Again, we can now color the nodes of our graph according the module they belong to.

colbar <- rainbow(max(modules$membership))
V(graph_staGen)$color <- colbar[modules$membership]

plot(graph_staGen, 
     layout=layout_with_fr, 
     vertex.size=12, 
     margin=0.0)

This layout makes much more sense!

2.4 Exercises

Remember to follow the instructions provided in the template.R on the first day of class. For the exercises on paper, please take a picture of your work and upload it to the server or email it to me marilia.gaiarsa@ieu.uzh.ch.

2.4.0.1 Question 1

For the graph drawn below do the following (on paper):

Compute for each node its degree.
Compute the adjacency matrix.

B <- matrix(c(0,0,1,0,1,0,0,0,0,1,1,0,1,0,0,1,1,1,0,1,1,0,0,1,1,1,1,0,0,1,0,0,1,1,1,0),nrow=6,ncol=6)
graph <- graph_from_adjacency_matrix(B,mode="undirected")

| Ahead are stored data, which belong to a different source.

include hf in
/-- **Polynomials in `φ^*` are algebraic self-correspondences of the total space** (`k ≤ 2(d+1)`). [cite: Fulton1998, §16.1 Prop. 16.1.1]
[cite: Kleiman1968AlgebraicCycles, Appendix to §2, proof of Thm. 2A11] -/
theorem isAlgebraicCorrespondence_polynomial_map_total {k : ℕ} (hk : k ≤ 2 * (d + 1)) (φ : 𝒳 ⟶ 𝒳) (s : Finset ℕ) (c : ℕ → ℂ) :
    IsAlgebraicCorrespondence (d + 1) (d + 1) 𝒳 𝒳 (∑ m ∈ s, c m • (complexBetti.map φ k).hom ^ m) := by
  have h𝒳 := hf.isSmoothProjective_total
  have hφ : IsAlgebraicCorrespondence (d + 1) (d + 1) 𝒳 𝒳 (complexBetti.map φ k).hom := isAlgebraicCorrespondence_map h𝒳 h𝒳 φ hk
  have hpow : ∀ m : ℕ, IsAlgebraicCorrespondence (d + 1) (d + 1) 𝒳 𝒳 ((complexBetti.map φ k).hom ^ m) := by
    intro m
    induction m with
    | zero =>
      have h := isAlgebraicCorrespondence_map h𝒳 h𝒳 (𝟙 𝒳) hk
      rw [complexBetti.map_id] at h
      rwa [pow_zero]
    | succ m ih =>
      rw [pow_succ, Module.End.mul_eq_comp]
      exact IsAlgebraicCorrespondence.comp h𝒳 h𝒳 h𝒳 hφ ih (by omega)
  exact IsAlgebraicCorrespondence.sum h𝒳 h𝒳 s c _ hpow 0

end Intertwiners

/-! ## §3 β from a block pattern of fibre traces -/

section Pattern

# PLot network using bipartite layout
plot(graph,
     vertex.size = 8,
     vertex.label.color = 'black',
     vertex.color = 'orange',
     margin = 0.0,
     asp = 0.5)

2.4.0.2 Question 2

Draw the graph represented by the following adjacency matrix (on paper):

\[ \\A = \begin{bmatrix} 0 & 0 & 1 & 0 & 1 \\ 0 & 0 & 0 & 1 & 1 \\ 1 & 0 & 0 & 0 & 0 \\ 0 & 1 & 0 & 0 & 1 \\ 1 & 1 & 0 & 1 & 0 \\ \end{bmatrix} \]

2.4.0.3 Question 3

The node colors of the graph below represent a partitioning of the nodes into three modules.

Use the formula from the slides to compute the modularity Q of the partitioning (on paper).
Check your answer using R.
Do you think the given node partitioning is the best, i.e. it optimizes Q (argue)?

2.4.0.4 Question 4

Using the code to download files from the Web of Life database, download the network named M_SD_001 and:

Use the community detection algorithm cluster_louvain to compute the “optimal” node partitioning (modules) for the network.
Compute the modularity M.
Plot both networks. Color the nodes according to the modules and try to find the layout that best shows the communities.